IX. INL IMPROVEMENT WITH CALIBRATION
To improve the INL at the DTC output, it is essential to cancel out the sinusoidal variation resulting from spur- genenration at f f rac , 2f f rac and 4f f rac offsets. For this purpose, a foreground calibration based technique involving a strategic pre-distortion is applied to DDS-ROM with 10-bit phase-wordlength or address-lines.
For verifying the effect of foreground calibration applied to the DDS-ROM, the measured INL in Fig. 19 is regenerated in simulation by modeling C GD mismatches in the mixer switches and phase-variations in the oscillator signal. The resultant INL after DDS-ROM pre-distortion in Fig.  22 highlights the effectiveness of the foreground-calibration technique. The peak INL of the DTC improves from 1.6 ps to 0.25 ps, which also reflects as peak-to-peak jitter improvement from 1.2 ps to 0.5 ps at the DTC output. (In the implemented fractional-N DPLL, only one stable edge out of N-edges at the DTC output is sampled by the system as the feedback clock. Therefore, the DTC jitter is measured by observing the most stable edge out of N-edges being repetitively overlapped.) X. PERFORMANCE COMPARISON Table I shows the performance comparison of different variants of DTC architecture. The calibrated dual-phase DDS based DTC system is able to achieve a competitive INL of 0.25 ps with optimal power consumption, when compared to the GHz-domain phase interpolators allowing infinite delayrange over time. As illustrated in this work, the proposed DDS+PI system finds its usage in fractional-N DPLLs which doesn't require all the edges of PI output to be stable, and samples only one edge out of N-edges of the DTC output. For such applications, conventional GHz-domain interpolators are an overkill with inclusion of power-consuming filtering blocks for reducing jitter at all the output edges.

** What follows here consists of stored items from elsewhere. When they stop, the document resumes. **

/-- The diagonal reflection is a bijection between the walks of a face list and those of the reflected list.
[cite: GlazmanManolescu2019, §1 (definition of the model)] -/
def mirrorDiagWalkEquivMap (Dl : List Face) (a z : MidEdge) :
    YBWalk (dom Dl) a z ≃ YBWalk (dom (Dl.map mirrorDiagFace)) (mirrorDiag a) (mirrorDiag z) where
  toFun := mirrorDiagWalk (fun f hf => (mem_dom_map_mirrorDiagFace Dl _).2 (by rwa [mirrorDiagFace_mirrorDiagFace])) rfl rfl
  invFun := mirrorDiagWalk (fun f hf => (mem_dom_map_mirrorDiagFace Dl f).1 hf) (mirrorDiag_mirrorDiag a)
    (mirrorDiag_mirrorDiag z)
  left_inv γ := by
    ext1
    simp only [mirrorDiagWalk_mids, List.map_map]
    conv_rhs => rw [← List.map_id γ.mids]
    congr 1
    exact funext mirrorDiag_mirrorDiag
  right_inv γ := by
    ext1
    simp only [mirrorDiagWalk_mids, List.map_map]
    conv_rhs => rw [← List.map_id γ.mids]
    congr 1
    exact funext mirrorDiag_mirrorDiag

/-- ★★ **DIAGONAL COVARIANCE for arbitrary complex weights**: `F^{τD}_{W,t}(τa → τz) = F^{D}_{W,t⁻¹}(a → z)` — the
weights are kept (NO corner swap), only the phase is inverted. [cite: GlazmanManolescu2019, §2.1, eq. (2.1) (Θ ≡ π/2)] [cite: GlazmanManolescu2019, §1, eq. (1)] -/
theorem gmObservable_map_mirrorDiag (W : CWeights) (t : ℂ) (Dl : List Face) (a z : MidEdge) :
    gmObservable W t (Dl.map mirrorDiagFace) (mirrorDiag a) (mirrorDiag z) = gmObservable W t⁻¹ Dl a z := by
  unfold gmObservable
  rw [← Equiv.sum_comp (mirrorDiagWalkEquivMap Dl a z)]
  refine Finset.sum_congr rfl fun γ _ => ?_
  change weightL W (γ.mids.map mirrorDiag) * t ^ quarterTurnsL (γ.mids.map mirrorDiag) = _
  rw [weightL_map_mirrorDiag, quarterTurnsL_map_mirrorDiag, zpow_neg, inv_zpow]

/-- ★★ **At EVERY angle the diagonal reflection conjugates the printed observable**:
`F^{τD}_θ(τa → τz) = conj F^{D}_θ(a → z)`. [cite: GlazmanManolescu2019, §2.1, eq. (2.1), eq. (1)] -/
theorem gmObservable_printed_map_mirrorDiag_eq_conj (θ : ℝ) (Dl : List Face) (a z : MidEdge) :
    gmObservable (printedWeights θ) tFiveEighths (Dl.map mirrorDiagFace) (mirrorDiag a) (mirrorDiag z) =
      (starRingEnd ℂ) (gmObservable (printedWeights θ) tFiveEighths Dl a z) := by
  rw [gmObservable_map_mirrorDiag, conj_gmObservable_printed, conj_tFiveEighths]

/-- The coefficient ratio is unimodular: `conj r(θ) · r(θ) = 1`. [cite: GlazmanManolescu2019, Lemma 2.1, eq. (CR)] -/
theorem conj_ybRatio_mul_ybRatio (θ : ℝ) : (starRingEnd ℂ) (ybRatio θ) * ybRatio θ = 1 := by
  unfold ybRatio
  rw [← Complex.exp_conj, map_mul, Complex.conj_ofReal, Complex.conj_I, ← Complex.exp_add]
  convert Complex.exp_zero using 2
  ring

/-- ★★★ **DIAGONAL DUALITY AT EVERY ANGLE.** For EVERY finite face list, EVERY root and EVERY plaquette, reflecting the
data in the main diagonal multiplies the conjugate vertex functional by the coefficient ratio:
`VF_θ(τDl; τa; τf₀) = r(θ) · conj VF_θ(Dl; a; f₀)` (the reflection exchanges the slot pairs `E ↔ N`, `W ↔ S`, i.e. the
coefficients `1 ↔ r`, `−1 ↔ −r`, and `conj r = r⁻¹`). In particular `‖VF_θ(τ·)‖ = ‖VF_θ(·)‖` and the zero sets correspond
— at the SAME `θ`: the lane's tables for a root on a vertical side of the hole and for the transposed configuration
(root on a slanted side) determine each other. [cite: GlazmanManolescu2019, Lemma 2.1, eq. (2.2) (CR)]
[cite: DuminilCopinSmirnov2012, Lemma 1 (shape of the relation)] -/
theorem vertexFunctional_printed_map_mirrorDiag (θ : ℝ) (Dl : List Face) (a : MidEdge) (f₀ : Face) :
    vertexFunctional (printedWeights θ) tFiveEighths (ybCoeff θ) (Dl.map mirrorDiagFace) (mirrorDiag a)
        (mirrorDiagFace f₀) =
      ybRatio θ * (starRingEnd ℂ) (vertexFunctional (printedWeights θ) tFiveEighths (ybCoeff θ) Dl a f₀) := by
  set F : MidEdge → ℂ := fun z => gmObservable (printedWeights θ) tFiveEighths (Dl.map mirrorDiagFace) (mirrorDiag a) z
    with hF
  set F' : MidEdge → ℂ := fun z => gmObservable (printedWeights θ) tFiveEighths Dl a z with hF'
  have key : ∀ s : Side, F ((mirrorDiagFace f₀).side s) = (starRingEnd ℂ) (F' (f₀.side (mirrorDiagSide s))) := by
    intro s
    have h := gmObservable_printed_map_mirrorDiag_eq_conj θ Dl a (f₀.side (mirrorDiagSide s))
    rw [mirrorDiag_side, mirrorDiagSide_mirrorDiagSide] at h
    exact h
  have hr := conj_ybRatio_mul_ybRatio θ
  unfold vertexFunctional
  simp only [Fin.sum_univ_four, slotSide, ybCoeff, Matrix.cons_val_zero, Matrix.cons_val_one, Matrix.cons_val]
  change 1 * F ((mirrorDiagFace f₀).side .E) + ybRatio θ * F ((mirrorDiagFace f₀).side .N) +
      -1 * F ((mirrorDiagFace f₀).side .W) + -ybRatio θ * F ((mirrorDiagFace f₀).side .S) =
    ybRatio θ * (starRingEnd ℂ) (1 * F' (f₀.side .E) + ybRatio θ * F' (f₀.side .N) + -1 * F' (f₀.side .W) +
      -ybRatio θ * F' (f₀.side .S))
  rw [key .E, key .N, key .W, key .S]
  simp only [mirrorDiagSide, map_add, map_mul, map_neg, map_one]
  linear_combination ((starRingEnd ℂ) (F' (f₀.side .S)) - (starRingEnd ℂ) (F' (f₀.side .N))) * hr

/-- ★ **Same modulus under the diagonal reflection, at the same angle.** [cite: GlazmanManolescu2019, Lemma 2.1, eq. (2.2) (CR)] -/
theorem norm_vertexFunctional_printed_map_mirrorDiag (θ : ℝ) (Dl : List Face) (a : MidEdge) (f₀ : Face) :
    ‖vertexFunctional (printedWeights θ) tFiveEighths (ybCoeff θ) (Dl.map mirrorDiagFace) (mirrorDiag a)
        (mirrorDiagFace f₀)‖ =
      ‖vertexFunctional (printedWeights θ) tFiveEighths (ybCoeff θ) Dl a f₀‖ := by
  rw [vertexFunctional_printed_map_mirrorDiag, norm_mul, Complex.norm_conj]
  unfold ybRatio
  rw [Complex.norm_exp_ofReal_mul_I, one_mul]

While the DCDL based DTCs achieve low INL with low power consumption, this performance is achieved with the limitations of (i) low operational frequency range and (ii) time-consuming background calibration slowing down the employing system's response. Thus for applications demanding frequency-translation with fast settling response, the proposed DDS+PI system turns out as a preferred solution over accumulator+DCDLs with limited range. For instance, the DPLL incorporating the proposed fractional divider has a settling-time of 1 µs, while DCDL based DPLLs need convergence-time of tens of microseconds for inital decision of coefficients used in the calibration technique. 
XI. CONCLUSION
A dual-phase DDS based DTC system with phaselookahead mechanism has been presented in this work. The proposed system achieves an extended frequency translation range, beyond the Nyquist rate of the DDS sampling clock. This DDS based DTC architecture, employed for fractional frequency shift in the feedback path of 5 GHz DPLL, is implemented in CMOS65 nm-LL technology with power consumption of 3 mW. Without any background calibration requirement by this infinite delay-range DTC, the DPLL could achieve a fast settling response of 1 µs. Further linearization of the DTC has been shown with pre-distortion of the DDS-ROM based on the estimated nonlinearity. With this foreground calibration technique, the succeeding phase-interpolator achieves the best reported INL of 0.25 ps, thus improving the jitter performance of the DPLL employing this system.